[TASK INPUT — start]

import Literature.AlgebraicGeometry.Frobenioids.ArchimedeanProp35iiToyBaseRC
import Literature.AlgebraicGeometry.Frobenioids.ArchimedeanQuasiIsotropic
import Literature.AlgebraicGeometry.Frobenioids.ArchimedeanPseudoTerminal
import HarnessLib

/-!
# Frobenioids II, Proposition 3.5 (ii) as typed for the ANGULAR Frobenioid `A` (`ArchFrd.Prop35ii_A`,
# FACT-LIST F-0861) and for `C` (`ArchFrd.Prop35ii_C`, F-0862): the universal closure over ALL bases
# `D → D₀` is FALSE — a COUNTEREXAMPLE over a base that is NOT totally epimorphic

Mochizuki, *The geometry of Frobenioids II: poly-Frobenioids*, Kyushu J. Math. **62** (2008) 401–460,
§3, Proposition 3.5 (ii), kurims p. 34 [cite: MochizukiFrdII2008, Prop 3.5 (ii) p.34]: "The Frobenioid `F`
is quasi-isotropic, i.e., an object of `F` is non-isotropic if and only if it is an iso-subanchor of `F`" —
for `F = C = C₀ ×_{D₀} D` or `F = A` of Example 3.3 over a CONNECTED, TOTALLY EPIMORPHIC `D` (Ex. 3.3 (i),
p. 28) with a functor `D → D₀`, `D` of RC-iso-subanchor type; the direction «iso-subanchor ⇒ non-isotropic»
is [FrdI] Rmk. 3.1.1 [cite: MochizukiFrdI2008, Rmk. 3.1.1].

IN THE TREE: the typed instances `ArchFrd.Prop35ii_C π` / `ArchFrd.Prop35ii_A π` (abc-iut-L1-t9,
`ArchimedeanTheoremsInstances.lean`) quantify over an ARBITRARY category `D` and functor `π : D → D₀`; they
are PROVED under the printed standing hypothesis (`ArchFrd.prop35ii_C (hTE : IsTotallyEpimorphic D)`,
`ArchFrd.prop35ii_A`, `ArchimedeanQuasiIsotropic.lean`, abc-iut-w4-d092) and outright at the base of
[IUTchI] Ex. 3.4 (i) (`prop35ii_C_ptBase`, `prop35ii_A_ptBase`, abc-iut-w4-d027). For `F = C` the universal
closure was refuted IN PARALLEL by abc-iut-w4-d092 over the two-object retract base `RB`
(`ArchFrd.not_prop35ii_C_retract`, `ArchFrd.exists_base_not_prop35ii_C`, `ArchimedeanProp35iiCounterexample.lean`);
this file gives the twin for the ANGULAR Frobenioid `A` (new) together with an independent witness for `C`
over the three-object base `T` of `ArchimedeanProp35iiToyBase(RC).lean` (seat abc-iut-f-014, block F).

PROVED HERE. Base: `T` = finite `ℤ/2`-sets `c = ℤ/2` (free orbit), `p = pt`, `e = pt ⊔ pt` (connected, NOT
totally epimorphic, of RC-iso-subanchor type for the constant functor `toD0` at `Spec ℂ`,
`P35iiToy.isOfRCIsoSubanchorType_toD0`). With the unit ISOTROPIC objects `unitC x` / `unitA x` (tip-`1`
isotropic region over `Spec ℂ`) over `x ∈ {p, c, e}`:

* `unitA p` (resp. `unitC p`) is an ANCHOR (`isAnchor_unitA_p`, `isAnchor_unit_p`): every arrow `(φ₀, g)`
  out of it factors as `(1, p → e) ≫ (φ₀, e → p → ·)` with NEITHER factor invertible (`p → e` and
  `e → p ≫ g` are not invertible in `T`; both factors are isometries when `(φ₀, g)` is), so NO arrow out of
  it is irreducible — whereas over a totally epimorphic base an isotropic object has infinitely many classes
  of irreducible prime-Frobenius arrows (`ArchFrd.A.not_isAnchor_of_isotropic`);
* `(1, c → p) : unitA c → unitA p` is a MONO-MINIMAL CATEGORICAL QUOTIENT by
  `G := {γ ∈ Aut | γ_{C₀} = 1} ∋ σ_B := (1, σ)` (`exists_isMonoMinimalQuotient_unitA`, resp. `_unit`):
  `σ`-invariance of the `T`-part of a `G`-invariant arrow forces it to land over `p` or `e` and to factor
  uniquely through `c → p` (the `C₀`-parts are untouched since `toD0` is constant); a monomorphism `ζ` out
  of `unitA c` cannot land over `p` or `e` (`σ_B ≫ ζ = ζ`), and over `c` its `C₀`-part is a split
  monomorphism of the totally epimorphic `C₀` (`C0.isTotallyEpimorphic`), hence invertible;
* so `unitA p` is an isotropic ISO-SUBANCHOR of `A` (`isIsoSubanchor_unitA_p`): **`not_prop35ii_A`**,
  **`not_forall_prop35ii_A`**, `exists_base_not_prop35ii_A`; likewise **`not_prop35ii_C`**,
  **`not_forall_prop35ii_C`** over the same base, and `not_prop35ii_C_and_not_prop35ii_A`.

READING. This is a statement about OUR typing (the schema omits the standing hypothesis "totally
epimorphic" of Ex. 3.3 (i)), not about the paper: it shows that hypothesis is NECESSARY for [FrdI]
Rmk. 3.1.1 at `A` and `C`, and that the FACT-LIST rows F-0861/F-0862 are admissible only in their instance /
conditional forms (`prop35ii_A/_C (hTE)`, `prop35ii_A/_C_ptBase`). No side is taken on [IUTchIII]
Cor. 3.12; typed ≠ proved except where a `theorem` says so.
-/


namespace Literature.AlgebraicGeometry.Frobenioids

[TASK INPUT — finish]

TASK DESCRIPTION -
Please copy the lines above from the line with "and to factor" up to and including the line with "monomorphism of the", exactly as written and with nothing else.

SOLUTION TO THIS PROBLEM -
  `σ`-invariance of the `T`-part of a `G`-invariant arrow forces it to land over `p` or `e` and to factor
  uniquely through `c → p` (the `C₀`-parts are untouched since `toD0` is constant); a monomorphism `ζ` out
  of `unitA c` cannot land over `p` or `e` (`σ_B ≫ ζ = ζ`), and over `c` its `C₀`-part is a split
  monomorphism of the totally epimorphic `C₀` (`C0.isTotallyEpimorphic`), hence invertible;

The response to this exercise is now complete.